Logis jika aku ingin sekali masuk IPA. Selain memang aku suka ilmu eksak, kupikir nilai IPA waktu SMPku juga bagus. Bahkan, aku sering terpilih mewakili sekolah mengikuti lomba-lomba eksak. Yaah, walaupun memang aku tak pernah mendapatkan prestasi sebagai juara pertama.
Tapi, sekali lagi, sungguh aku tak pernah menyangka masuk jurusan bahasa. Hmm... Aku benar-benar merasa akan memasuki sebuah 'dunia' baru.
***
Ibu dan Kakakku, Rama, berbeda pendapat soal jurusan bahasa. Kupikir itu hal wajar. Ibu, sangat menginginkan aku menjadi seorang dokter... Hihihi... Benar-benar lucu ibu ya. Tapi, dulu waktu SD kupikir aku pun bercita-cita jadi dokter.. Bukankah waktu kecil dulu, banyak yang juga bercita-cita menjadi dokter? Hehe...
Kak Rama justru senang aku masuk jurusan bahasa. Bagi Kak Rama, bahasa itu ilmu penting. Bahasa itu ilmu yang terus berkembang. Bahasa hari ini, berbeda dengan bahasa dahulu, apalagi bahasa di masa depan.
Kak Rama juga bilang, bahwa aku nanti akan belajar berbagai bahasa dari seluruh dunia. Aku juka akan belajar sastra. Sastra? Hah, apaan itu? Huft...
***
"Kamu nanti akan belajar sastra, Dek... Asyik tuh," celoteh Kakak...

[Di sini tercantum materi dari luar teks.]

/-- **Consecutive squares of the grid path are equal or side-adjacent.** [folklore] -/
theorem gridCorner_step (hsδ : 0 < (s : ℝ) * δ) (hP : ∀ j < K, 2 * (‖c (j + 1) - c j‖ / (s * δ) + 1) ≤ (P : ℝ) - 1)
    (i : ℕ) (hi : i < K * P) :
    gridCorner c K δ s P (i + 1) = gridCorner c K δ s P i ∨
    gridCorner c K δ s P (i + 1) = gridCorner c K δ s P i + ![(s : ℤ), 0] ∨
    gridCorner c K δ s P i = gridCorner c K δ s P (i + 1) + ![(s : ℤ), 0] ∨
    gridCorner c K δ s P (i + 1) = gridCorner c K δ s P i + ![(0 : ℤ), s] ∨
    gridCorner c K δ s P i = gridCorner c K δ s P (i + 1) + ![(0 : ℤ), s] := by
  have hP0 : 0 < P := Nat.pos_of_ne_zero fun h => by rw [h, mul_zero] at hi; exact Nat.not_lt_zero _ hi
  set j := i / P with hj
  set t := i % P with ht
  have hiP : i = j * P + t := by rw [hj, ht, mul_comm]; exact (Nat.div_add_mod i P).symm
  have hjK : j < K := by
    rw [hj]; exact Nat.div_lt_of_lt_mul (by rw [mul_comm]; exact hi)
  have htP : t < P := Nat.mod_lt _ hP0
  -- scaling the five alternatives
  have hsmul : ∀ (x y : Site 2) (e : Site 2), x = y + e → (s : ℤ) • x = (s : ℤ) • y + (s : ℤ) • e := by
    intro x y e h; rw [h, smul_add]
  have he0 : (s : ℤ) • (![1, 0] : Site 2) = ![(s : ℤ), 0] := by ext k; fin_cases k <;> simp
  have he1 : (s : ℤ) • (![0, 1] : Site 2) = ![(0 : ℤ), s] := by ext k; fin_cases k <;> simp
  have cell_i : gridCell c K δ s P i = manhattan (anchorCell δ s (c j)) (anchorCell δ s (c (j + 1))) t := by
    unfold gridCell; rw [if_pos hi]
  by_cases ht1 : t + 1 < P
  · -- same segment
    have hi1 : i + 1 < K * P := by
      calc i + 1 = j * P + (t + 1) := by rw [hiP]; ring
        _ < j * P + P := by omega
        _ = (j + 1) * P := by ring
        _ ≤ K * P := Nat.mul_le_mul_right _ hjK
    have hdiv : (i + 1) / P = j := by
      rw [hiP, add_assoc, mul_comm, Nat.mul_add_div hP0, Nat.div_eq_of_lt ht1]; simp
    have hmod : (i + 1) % P = t + 1 := by
      rw [hiP, add_assoc, mul_comm, Nat.mul_add_mod, Nat.mod_eq_of_lt ht1]
    have cell_i1 : gridCell c K δ s P (i + 1) =
        manhattan (anchorCell δ s (c j)) (anchorCell δ s (c (j + 1))) (t + 1) := by
      unfold gridCell; rw [if_pos hi1, hdiv, hmod]
    unfold gridCorner
    rw [cell_i, cell_i1]
    rcases manhattan_succ (anchorCell δ s (c j)) (anchorCell δ s (c (j + 1))) t with h | h | h | h | h
    · exact Or.inl (by rw [h])
    · exact Or.inr (Or.inl (by rw [hsmul _ _ _ h, he0]))
    · exact Or.inr (Or.inr (Or.inl (by rw [hsmul _ _ _ h, he0])))
    · exact Or.inr (Or.inr (Or.inr (Or.inl (by rw [hsmul _ _ _ h, he1]))))
    · exact Or.inr (Or.inr (Or.inr (Or.inr (by rw [hsmul _ _ _ h, he1]))))
  · -- end of the segment: both cells are the anchor of `c (j + 1)`
    left
    have htP1 : t = P - 1 := by omega
    have harr : manhattan (anchorCell δ s (c j)) (anchorCell δ s (c (j + 1))) t = anchorCell δ s (c (j + 1)) :=
      manhattan_of_le (htP1 ▸ natAbs_anchor_le hsδ (hP j hjK))
    have hi1 : i + 1 = (j + 1) * P := by rw [hiP, htP1]; rw [add_mul, one_mul]; omega
    have cell_i1 : gridCell c K δ s P (i + 1) = anchorCell δ s (c (j + 1)) := by
      unfold gridCell
      by_cases hjK1 : j + 1 < K
      · have hlt : i + 1 < K * P := by
          rw [hi1]; exact Nat.mul_lt_mul_of_lt_of_le hjK1 le_rfl hP0
        rw [if_pos hlt, hi1, Nat.mul_div_cancel _ hP0, Nat.mul_mod_left, manhattan_zero]
      · have hjK1' : j + 1 = K := by omega
        have hnlt : ¬ (i + 1 < K * P) := by rw [hi1, hjK1']; exact lt_irrefl _
        rw [if_neg hnlt, ← hjK1']
    unfold gridCorner
    rw [cell_i, cell_i1, harr]

/-- **Localisation of the squares**: every site `z` of the square of index `i ≤ K P` is, in each coordinate,
within `‖c (j+1) - c j‖ + 2 s δ` of the centre `c j` of its segment (`j = i / P < K`), or within `2 s δ` of
`c K` (`i = K P`). [folklore] -/
theorem gridCorner_near (hδ : 0 < δ) (hsδ : 0 < (s : ℝ) * δ) (i : ℕ) (hi : i ≤ K * P) :
    ∃ j ≤ K, ∀ z : Site 2, gridCorner c K δ s P i 0 ≤ z 0 → z 0 ≤ gridCorner c K δ s P i 0 + s →
      gridCorner c K δ s P i 1 ≤ z 1 → z 1 ≤ gridCorner c K δ s P i 1 + s →
      |δ * z 0 - (c j).re| ≤ (if j < K then ‖c (j + 1) - c j‖ else 0) + 2 * s * δ ∧
      |δ * z 1 - (c j).im| ≤ (if j < K then ‖c (j + 1) - c j‖ else 0) + 2 * s * δ := by
  -- the cell `m` of index `i` is near the anchor of `c j`: `s δ |m - anchor| ≤ B` coordinatewise
  have main : ∀ (j : ℕ) (m : Site 2) (B : ℝ), (∀ k : Fin 2, (s * δ) * |(m k : ℝ) - anchorCell δ s (c j) k| ≤ B) →
      ∀ z : Site 2, s * m 0 ≤ z 0 → z 0 ≤ s * m 0 + s → s * m 1 ≤ z 1 → z 1 ≤ s * m 1 + s →
      |δ * z 0 - (c j).re| ≤ B + s * δ ∧ |δ * z 1 - (c j).im| ≤ B + s * δ := by
    intro j m B hB z h1 h2 h3 h4
    have key : ∀ (x : ℝ) (mk ak zk : ℤ), (s * δ) * |(mk : ℝ) - ak| ≤ B → (ak : ℝ) ≤ x / (s * δ) →
        x / (s * δ) < ak + 1 → s * mk ≤ zk → zk ≤ s * mk + s → |δ * zk - x| ≤ B + s * δ := by
      intro x mk ak zk hBk ha1 ha2 hz1 hz2
      rw [le_div_iff₀ hsδ] at ha1
      rw [div_lt_iff₀ hsδ] at ha2
      have hz1' : (s : ℝ) * mk ≤ zk := by exact_mod_cast hz1
      have hz2' : (zk : ℝ) ≤ s * mk + s := by exact_mod_cast hz2
      have e1 : δ * (s * mk) ≤ δ * zk := mul_le_mul_of_nonneg_left hz1' hδ.le
      have e2 : δ * zk ≤ δ * (s * mk + s) := mul_le_mul_of_nonneg_left hz2' hδ.le
      have e3 : (s * δ) * ((mk : ℝ) - ak) ≤ B := (mul_le_mul_of_nonneg_left (le_abs_self _) hsδ.le).trans hBk
      have e4 : (s * δ) * ((ak : ℝ) - mk) ≤ B := by
        have hle : (ak : ℝ) - mk ≤ |(mk : ℝ) - ak| := by rw [abs_sub_comm]; exact le_abs_self _
        exact (mul_le_mul_of_nonneg_left hle hsδ.le).trans hBk
      rw [abs_le]; constructor <;> nlinarith
    refine ⟨key (c j).re (m 0) (anchorCell δ s (c j) 0) (z 0) (hB 0) ?_ ?_ h1 h2,
      key (c j).im (m 1) (anchorCell δ s (c j) 1) (z 1) (hB 1) ?_ ?_ h3 h4⟩
    · rw [anchorCell_apply_zero]; exact Int.floor_le _
    · rw [anchorCell_apply_zero]; exact Int.lt_floor_add_one _
    · rw [anchorCell_apply_one]; exact Int.floor_le _
    · rw [anchorCell_apply_one]; exact Int.lt_floor_add_one _
  by_cases hiK : i < K * P
  · have hP0 : 0 < P := Nat.pos_of_ne_zero fun h => by rw [h, mul_zero] at hiK; exact Nat.not_lt_zero _ hiK
    set j := i / P with hj
    have hjK : j < K := by rw [hj]; exact Nat.div_lt_of_lt_mul (by rw [mul_comm]; exact hiK)
    refine ⟨j, hjK.le, fun z h1 h2 h3 h4 => ?_⟩
    rw [if_pos hjK]
    set m := manhattan (anchorCell δ s (c j)) (anchorCell δ s (c (j + 1))) (i % P) with hm
    have hcell : gridCell c K δ s P i = m := by unfold gridCell; rw [if_pos hiK]
    simp only [gridCorner_apply, hcell] at h1 h2 h3 h4
    have hB : ∀ k : Fin 2, (s * δ) * |(m k : ℝ) - anchorCell δ s (c j) k| ≤ ‖c (j + 1) - c j‖ + s * δ := by
      intro k
      have hnear := abs_manhattan_sub_le (anchorCell δ s (c j)) (anchorCell δ s (c (j + 1))) (i % P)
      have hk : |(m k : ℝ) - anchorCell δ s (c j) k| ≤ |(anchorCell δ s (c (j + 1)) k : ℝ) - anchorCell δ s (c j) k| := by
        rw [← Int.cast_sub, ← Int.cast_sub, ← Int.cast_abs, ← Int.cast_abs]
        fin_cases k
        · exact_mod_cast hnear.1
        · exact_mod_cast hnear.2
      have hlt := abs_anchorCell_sub_lt hsδ (c j) (c (j + 1)) k
      have : (s * δ) * |(anchorCell δ s (c (j + 1)) k : ℝ) - anchorCell δ s (c j) k| ≤ ‖c (j + 1) - c j‖ + s * δ := by
        have := mul_le_mul_of_nonneg_left hlt.le hsδ.le
        rw [mul_add, mul_one, mul_div_cancel₀ _ hsδ.ne'] at this
        exact this
      exact (mul_le_mul_of_nonneg_left hk hsδ.le).trans this
    have := main j m _ hB z h1 h2 h3 h4
    refine ⟨this.1.trans (le_of_eq (by ring)), this.2.trans (le_of_eq (by ring))⟩
  · have hiK' : i = K * P := le_antisymm hi (not_lt.1 hiK)
    refine ⟨K, le_rfl, fun z h1 h2 h3 h4 => ?_⟩
    rw [if_neg (lt_irrefl K)]
    have hcell : gridCell c K δ s P i = anchorCell δ s (c K) := by unfold gridCell; rw [if_neg hiK]
    simp only [gridCorner_apply, hcell] at h1 h2 h3 h4
    have hB : ∀ k : Fin 2, (s * δ) * |(anchorCell δ s (c K) k : ℝ) - anchorCell δ s (c K) k| ≤ s * δ := by
      intro k; rw [sub_self, abs_zero, mul_zero]; exact hsδ.le
    have := main K _ _ hB z h1 h2 h3 h4
    refine ⟨this.1.trans (le_of_eq (by ring)), this.2.trans (le_of_eq (by ring))⟩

"Ih, nggak paham Kak." Kataku galau. "Kak Rama nggak lagi bercanda kan?" Godaku.
"Bercanda apaan. Kakak serius nih... Emangnya kamu nggak tahu sastra? Belum pernah baca buku sastra?" Tanya Kak Rama. Mulutku beku. Belum sempat aku menjawab, Kak Rama menjelaskan lagi, "Kamu nanti akan belajar banyak soal puisi, cerpen atau cerita pendek, novel, novelet, drama, buanyak Dek..."
"Ih.. Nggak paham aku Kak..." Kataku...
"Ya harus mulai belajar dong!"
"Caranya?" Tanyaku memburu.
"Kamu harus mencintai sastra. Kamu harus suka baca buku. Kamu harus suka baca puisi, cerpen dan karya-karya lainnya..." Kata Kak Rama.
"Hah puisi? Ishhh..."
"Kenapa? Kamu nggak pernah diajarin puisi guru SMP-mu dulu?" Tanya Kak Rama.
"Ya diajarin... Tapi..?"
"Tapi apa?" Kak Rama terus memburuku dengan pertanyaan.

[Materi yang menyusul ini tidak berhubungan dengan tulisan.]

import Literature.Geometry.Lorentzian.KerrStarSlices
import Literature.Analysis.Fourier.L2FourierDeriv
import Literature.Analysis.Fourier.L2FourierCLM
import HarnessLib

/-!
# Time-`L²` classes of the angular slices on Kerr and their Fourier transform in `t*`

Dafermos–Rodnianski–Shlapentokh-Rothman, arXiv:1402.7034, §5.1 (Def. 5.1.1, "sufficiently
integrable") and §5.2.2 ("we may consider the Fourier transform `Ψ̂(ω, ·)` …
`∂_t ↦ -iω`"). For a function `G` on the coordinate space `q = (t*, r, θ, φ*)` whose angular
slices `Kerr.angSlice G t r ∈ 𝓚 = L²([-1,1] × 𝕋)` are square integrable in `t*` at each `r`
(`Kerr.TimeSqInt`), this file packages

* `Kerr.timeLp G r ∈ 𝓗 = L²(ℝ_{t*}; 𝓚)` and `Kerr.freqLp G r = 𝓕 (timeLp G r)` (Mathlib's
  `L²` Fourier transform, `𝓕f(ξ) = ∫ e^{-2πiξt} f(t) dt`, so DRSR's `ω` is `-2πξ`);
* **regularity in `r`** (`continuous_timeLp`, `hasDerivAt_timeLp`, and the same for `freqLp`):
  under uniform-in-`r` time-integrability of the next `r`-derivatives, `r ↦ timeLp G r` is
  continuous, resp. differentiable with derivative `timeLp (∂₁G) r`;
* **the time-derivative rule** `freqLp (∂₀G) r = (2πiξ) • freqLp G r` a.e. in `ξ`
  (`freqLp_dir0_ae_eq`) — "`∂_t ↦ -iω`";
* **multiplication by `cos²θ`**: `angSlice (cos²θ · G) = mulSqFst (angSlice G)`,
  `timeLp (cos²θ · G) = mulSqFst ∘ timeLp G` and hence
  `freqLp (cos²θ · G) = mulSqFst ∘ freqLp G` (`freqLp_cosSqMul_ae_eq`) — the term `a² cos²θ ∂_t²`
  of `ρ²□_g` thus becomes `-a²ω² cos²θ`, the `ν² cos²θ` of the spheroidal operator `P(aω)`.

## References

* M. Dafermos, I. Rodnianski, Y. Shlapentokh-Rothman, arXiv:1402.7034, Def. 5.1.1, §5.2.2.
  [DafermosRodnianskiShlapentokhrothman2014]
-/

noncomputable section

open Real Set Filter MeasureTheory Function
open scoped Topology ENNReal FourierTransform

namespace Literature.Geometry.Lorentzian

namespace Kerr

open Literature.Analysis.SpecialFunctions Literature.Analysis.FunctionSpaces
  Literature.Analysis.Fourier

variable [h2π : Fact (0 < 2 * π)]

/-- The sphere space `𝓚 = L²([-1, 1] × 𝕋)`. [folklore] -/
abbrev AngSpace : Type := Lp ℂ 2 (sphereMeasure (2 * π))

/-! ### Time square-integrability and the time-`L²` class -/

/-- Joint continuity of `(r, t) ↦ angSlice G t r`. [folklore] -/
theorem continuous_angSlice_swap (G : E4 → ℝ) (hG : Continuous G) :
    Continuous (uncurry fun r t ↦ angSlice G hG t r) :=
  (continuous_angSlice G hG).comp (continuous_snd.prodMk continuous_fst)

/-- **Time square-integrability of the slices at radius `r`**: `∫ ‖G(t, r, ·)‖²_{L²(S²)} dt < ∞`
(one entry of DRSR's "sufficiently integrable", Def. 5.1.1).
[cite: DafermosRodnianskiShlapentokhrothman2014, Def. 5.1.1] -/
def TimeSqInt (G : E4 → ℝ) (hG : Continuous G) (r : ℝ) : Prop :=
  MemLp (fun t ↦ angSlice G hG t r) 2 (volume : Measure ℝ)

/-- `TimeSqInt` is finiteness of `∫ ‖angSlice G t r‖² dt`. [folklore] -/
theorem timeSqInt_iff (G : E4 → ℝ) (hG : Continuous G) (r : ℝ) :
    TimeSqInt G hG r ↔ ∫⁻ t, ‖angSlice G hG t r‖ₑ ^ 2 < ∞ := by
  have hm : AEStronglyMeasurable (fun t ↦ angSlice G hG t r) (volume : Measure ℝ) :=
    ((continuous_angSlice G hG).comp (continuous_id.prodMk continuous_const)).aestronglyMeasurable
  constructor
  · intro h
    rw [lintegral_enorm_sq_eq_eLpNorm_sq]
    exact ENNReal.pow_lt_top h.2
  · intro h
    refine ⟨hm, ?_⟩
    rw [lintegral_enorm_sq_eq_eLpNorm_sq] at h
    refine lt_top_iff_ne_top.2 fun htop ↦ ?_
    rw [htop, ENNReal.top_pow two_ne_zero] at h
    exact lt_irrefl _ h

/-- **The time-`L²` class `[t ↦ G(t, r, ·)] ∈ 𝓗 = L²(ℝ; 𝓚)`** at radius `r`. [folklore] -/
def timeLp (G : E4 → ℝ) (hG : Continuous G) (hI : ∀ r, TimeSqInt G hG r) (r : ℝ) :
    Lp AngSpace 2 (volume : Measure ℝ) :=
  (hI r).toLp _

/-- The class is represented by the slices. [folklore] -/
theorem coeFn_timeLp (G : E4 → ℝ) (hG : Continuous G) (hI : ∀ r, TimeSqInt G hG r) (r : ℝ) :
    (timeLp G hG hI r : ℝ → AngSpace) =ᵐ[volume] fun t ↦ angSlice G hG t r :=
  (hI r).coeFn_toLp

/-! ### Regularity in `r` -/

/-- **Continuity in `r`** of `timeLp G` under a uniform time-`L²` bound on the slices of `∂₁G`.
[folklore] -/
theorem continuous_timeLp {G : E4 → ℝ} (hG : ContDiff ℝ 1 G)
    (hI : ∀ r, TimeSqInt G hG.continuous r)
    {c : ℝ} (hc : 0 ≤ c)
    (hB : ∀ r, ∫⁻ t, ‖angSlice (dir 1 G) (continuous_dir hG one_ne_zero 1) t r‖ₑ ^ 2 ≤
      ENNReal.ofReal (c ^ 2)) :
    Continuous (timeLp G hG.continuous hI) :=
  continuous_toLp (fun t r ↦ hasDerivAt_angSlice_r hG t r)
    (continuous_angSlice_swap _ (continuous_dir hG one_ne_zero 1)).stronglyMeasurable hc hB hI

omit h2π in
/-- `ContDiff ℝ 2 G` gives `ContDiff ℝ 1 (∂_i G)`. [folklore] -/
theorem contDiff_one_dir {G : E4 → ℝ} (hG : ContDiff ℝ 2 G) (i : Fin 4) : ContDiff ℝ 1 (dir i G) :=
  contDiff_dir (n := 1) (by norm_num; exact hG) i

/-- **Differentiability in `r`**: for `G ∈ C²` with time square-integrable slices of `G`, `∂₁G`
and a uniform bound for `∂₁∂₁G`, `r ↦ timeLp G r` has derivative `timeLp (∂₁G) r` in `𝓗`.
[folklore] -/
theorem hasDerivAt_timeLp {G : E4 → ℝ} (hG : ContDiff ℝ 2 G)
    (hI₀ : ∀ r, TimeSqInt G hG.continuous r)
    (hI₁ : ∀ r, TimeSqInt (dir 1 G) (contDiff_one_dir hG 1).continuous r) {c : ℝ} (hc : 0 ≤ c)
    (hB : ∀ r, ∫⁻ t, ‖angSlice (dir 1 (dir 1 G))
      (continuous_dir (contDiff_one_dir hG 1) one_ne_zero 1) t r‖ₑ ^ 2 ≤ ENNReal.ofReal (c ^ 2))
    (r : ℝ) :
    HasDerivAt (timeLp G hG.continuous hI₀)
      (timeLp (dir 1 G) (contDiff_one_dir hG 1).continuous hI₁ r) r :=
  hasDerivAt_toLp r (fun t r ↦ hasDerivAt_angSlice_r (hG.of_le one_le_two) t r)
    (continuous_angSlice_swap _ (contDiff_one_dir hG 1).continuous).stronglyMeasurable hI₀ hI₁
    (continuous_timeLp (contDiff_one_dir hG 1) hI₁ hc hB).continuousAt

/-! ### The Fourier transform in `t*` -/

/-- **`freqLp G r = 𝓕 (timeLp G r) ∈ L²(ℝ_ξ; 𝓚)`** (Mathlib's `L²` transform; DRSR's
`ω = -2πξ`). [cite: DafermosRodnianskiShlapentokhrothman2014, §5.2.2] -/
def freqLp (G : E4 → ℝ) (hG : Continuous G) (hI : ∀ r, TimeSqInt G hG r) (r : ℝ) :
    Lp AngSpace 2 (volume : Measure ℝ) :=
  𝓕 (timeLp G hG hI r)

/-- Unfolding. [folklore] -/
theorem freqLp_def (G : E4 → ℝ) (hG : Continuous G) (hI : ∀ r, TimeSqInt G hG r) (r : ℝ) :
    freqLp G hG hI r = 𝓕 (timeLp G hG hI r) := rfl

/-- `𝓕` on `𝓗` is the continuous linear map `Lp.fourierTransformₗᵢ`. [folklore] -/
theorem freqLp_eq_clm (G : E4 → ℝ) (hG : Continuous G) (hI : ∀ r, TimeSqInt G hG r) :
    freqLp G hG hI = fun r ↦ ((Lp.fourierTransformₗᵢ ℝ AngSpace).toContinuousLinearEquiv :
      Lp AngSpace 2 (volume : Measure ℝ) →L[ℂ] Lp AngSpace 2 (volume : Measure ℝ))
        (timeLp G hG hI r) := rfl

/-- Continuity of `freqLp` in `r`. [folklore] -/
theorem continuous_freqLp {G : E4 → ℝ} (hG : ContDiff ℝ 1 G)
    (hI : ∀ r, TimeSqInt G hG.continuous r)
    {c : ℝ} (hc : 0 ≤ c)
    (hB : ∀ r, ∫⁻ t, ‖angSlice (dir 1 G) (continuous_dir hG one_ne_zero 1) t r‖ₑ ^ 2 ≤
      ENNReal.ofReal (c ^ 2)) :
    Continuous (freqLp G hG.continuous hI) := by
  rw [freqLp_eq_clm]
  exact (ContinuousLinearMap.continuous _).comp (continuous_timeLp hG hI hc hB)

/-- **Differentiability of `freqLp` in `r`** with derivative `freqLp (∂₁G)`. [folklore] -/
theorem hasDerivAt_freqLp {G : E4 → ℝ} (hG : ContDiff ℝ 2 G)
    (hI₀ : ∀ r, TimeSqInt G hG.continuous r)
    (hI₁ : ∀ r, TimeSqInt (dir 1 G) (contDiff_one_dir hG 1).continuous r) {c : ℝ} (hc : 0 ≤ c)
    (hB : ∀ r, ∫⁻ t, ‖angSlice (dir 1 (dir 1 G))
      (continuous_dir (contDiff_one_dir hG 1) one_ne_zero 1) t r‖ₑ ^ 2 ≤ ENNReal.ofReal (c ^ 2))
    (r : ℝ) :
    HasDerivAt (freqLp G hG.continuous hI₀)
      (freqLp (dir 1 G) (contDiff_one_dir hG 1).continuous hI₁ r) r := by
  rw [freqLp_eq_clm, freqLp_eq_clm]
  exact (((Lp.fourierTransformₗᵢ ℝ AngSpace).toContinuousLinearEquiv :
      Lp AngSpace 2 (volume : Measure ℝ) →L[ℂ] Lp AngSpace 2 (volume : Measure ℝ)).restrictScalars
        ℝ).hasFDerivAt.comp_hasDerivAt r (hasDerivAt_timeLp hG hI₀ hI₁ hc hB r)

/-- **The time-derivative rule `∂_t ↦ 2πiξ = -iω`**: `freqLp (∂₀G) r = (2πiξ) • freqLp G r` for
a.e. `ξ`. [cite: DafermosRodnianskiShlapentokhrothman2014, §5.2.2] -/
theorem freqLp_dir0_ae_eq {G : E4 → ℝ} (hG : ContDiff ℝ 1 G)
    (hI₀ : ∀ r, TimeSqInt G hG.continuous r)
    (hIt : ∀ r, TimeSqInt (dir 0 G) (continuous_dir hG one_ne_zero 0) r) (r : ℝ) :
    (freqLp (dir 0 G) (continuous_dir hG one_ne_zero 0) hIt r : ℝ → AngSpace) =ᵐ[volume]
      fun ξ ↦ ((2 * π * Complex.I) * ξ : ℂ) • (freqLp G hG.continuous hI₀ r : ℝ → AngSpace) ξ :=
  fourier_deriv_ae_eq (fun t ↦ hasDerivAt_angSlice_t hG t r) (hI₀ r) (hIt r)

/-! ### Multiplication by `cos²θ` -/

/-- **`cos²θ · G`** on coordinate space. [folklore] -/
def cosSqMul (G : E4 → ℝ) (q : E4) : ℝ := cos (q 2) ^ 2 * G q

omit h2π in
/-- `cos²θ · G` is as smooth as `G`. [folklore] -/
theorem contDiff_cosSqMul {n : WithTop ℕ∞} {G : E4 → ℝ} (hG : ContDiff ℝ n G) :
    ContDiff ℝ n (cosSqMul G) := by
  unfold cosSqMul
  have h2 : ContDiff ℝ n fun q : E4 ↦ q 2 := (PiLp.proj (𝕜 := ℝ) 2 (fun _ : Fin 4 ↦ ℝ) 2).contDiff
  exact ((contDiff_cos.comp h2).pow 2).mul hG

omit h2π in
/-- `cos²θ · G` is continuous if `G` is. [folklore] -/
theorem continuous_cosSqMul {G : E4 → ℝ} (hG : Continuous G) : Continuous (cosSqMul G) := by
  unfold cosSqMul
  have h2 : Continuous fun q : E4 ↦ q 2 := PiLp.continuous_apply 2 _ 2
  fun_prop

/-- **`angSlice (cos²θ · G) = mulSqFst (angSlice G)`**: multiplication by `cos²θ` is
multiplication by `x²` on `[-1, 1]`. [folklore] -/
theorem angSlice_cosSqMul {G : E4 → ℝ} (hG : Continuous G) (t r : ℝ) :
    angSlice (cosSqMul G) (continuous_cosSqMul hG) t r = mulSqFst (2 * π) (angSlice G hG t r) := by
  refine Lp.ext ?_
  rw [angSlice_def, angSlice_def]
  filter_upwards [coeFn_polarLp (2 * π) _ (continuous_coordSlice (continuous_cosSqMul hG) t r),
    coeFn_mulSqFst (T := 2 * π) (polarLp (2 * π) (coordSlice G t r) (continuous_coordSlice hG t r)),
    (coeFn_polarLp (2 * π) (coordSlice G t r) (continuous_coordSlice hG t r)),
    ae_fst_mem_Icc (T := 2 * π)] with z h1 h2 h3 hz
  rw [h1, h2, h3, polarFn_coordSlice, polarFn_coordSlice, cosSqMul, starq_apply_two,
    cos_arccos hz.1 hz.2]
  push_cast
  ring

/-- Time square-integrability is inherited by `cos²θ · G` (`‖mulSqFst‖ ≤ 1`). [folklore] -/
theorem timeSqInt_cosSqMul {G : E4 → ℝ} (hG : Continuous G) {r : ℝ} (hI : TimeSqInt G hG r) :
    TimeSqInt (cosSqMul G) (continuous_cosSqMul hG) r := by
  have heq : (fun t ↦ angSlice (cosSqMul G) (continuous_cosSqMul hG) t r) =
      fun t ↦ mulSqFst (2 * π) (angSlice G hG t r) := funext fun t ↦ angSlice_cosSqMul hG t r
  unfold TimeSqInt
  rw [heq]
  exact ContinuousLinearMap.comp_memLp' (mulSqFst (2 * π)) hI

/-- `timeLp (cos²θ · G) = mulSqFst ∘ timeLp G` in `𝓗`. [folklore] -/
theorem timeLp_cosSqMul {G : E4 → ℝ} (hG : Continuous G) (hI : ∀ r, TimeSqInt G hG r)
    (hI' : ∀ r, TimeSqInt (cosSqMul G) (continuous_cosSqMul hG) r) (r : ℝ) :
    timeLp (cosSqMul G) (continuous_cosSqMul hG) hI' r =
      (mulSqFst (2 * π)).compLp (timeLp G hG hI r) := by
  refine Lp.ext ?_
  filter_upwards [coeFn_timeLp (cosSqMul G) (continuous_cosSqMul hG) hI' r,
    (mulSqFst (2 * π)).coeFn_compLp (timeLp G hG hI r), coeFn_timeLp G hG hI r] with t h1 h2 h3
  rw [h1, h2, h3, angSlice_cosSqMul]

/-- **`freqLp (cos²θ · G) = mulSqFst ∘ freqLp G`** a.e. in `ξ`: fibre multiplication by `cos²θ`
commutes with the time Fourier transform. [folklore] -/
theorem freqLp_cosSqMul_ae_eq {G : E4 → ℝ} (hG : Continuous G) (hI : ∀ r, TimeSqInt G hG r)
    (hI' : ∀ r, TimeSqInt (cosSqMul G) (continuous_cosSqMul hG) r) (r : ℝ) :
    (freqLp (cosSqMul G) (continuous_cosSqMul hG) hI' r : ℝ → AngSpace) =ᵐ[volume]
      fun ξ ↦ mulSqFst (2 * π) ((freqLp G hG hI r : ℝ → AngSpace) ξ) := by
  rw [freqLp_def, timeLp_cosSqMul hG hI hI', freqLp_def]
  exact fourier_compLp_ae_eq (mulSqFst (2 * π)) (timeLp G hG hI r)

end Kerr

end Literature.Geometry.Lorentzian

"Tapi aku nggak suka puisi Kak..." Kataku manja... "Nggak paham..."
"Kamu nggak suka puisi? Kalau ada manusia yang nggak suka puisi, berarti dia orang aneh!" Katanya.***
Walaupun Kak Rama nggak kuliah di jurusan bahasa atau sastra, tapi dia suka banget sastra. Mungkin karena Kak Rama ikut kegiatan teater di kampus, sehingga dekat dengan seni, khususnya sastra. Hmm... Kak Rama nyebelin!Tapi, benar kata Kak Rama. Aku memang harus menyukai sastra. Bukan! Tapi mencintai! Hah? Mencintai? Mencintai sastra? Huft... Hal yang sulit kupikir. Tapi, mau bagaimana lagi. Ini adalah suatu keharusan yang harus aku jalankan.
KAMU SEDANG MEMBACA
SURAT TANPA TITIK
RomanceAku terus menerima surat itu. Surat yang selalu kutemu di laci tepat pukul tujuh. Setiap hari, tak pernah berhenti. Selalu ada kata cinta dalam surat itu. Betapa kurasa semakin suka ketika terus membaca surat itu. Kalimatnya, seakan tak pernah bisa...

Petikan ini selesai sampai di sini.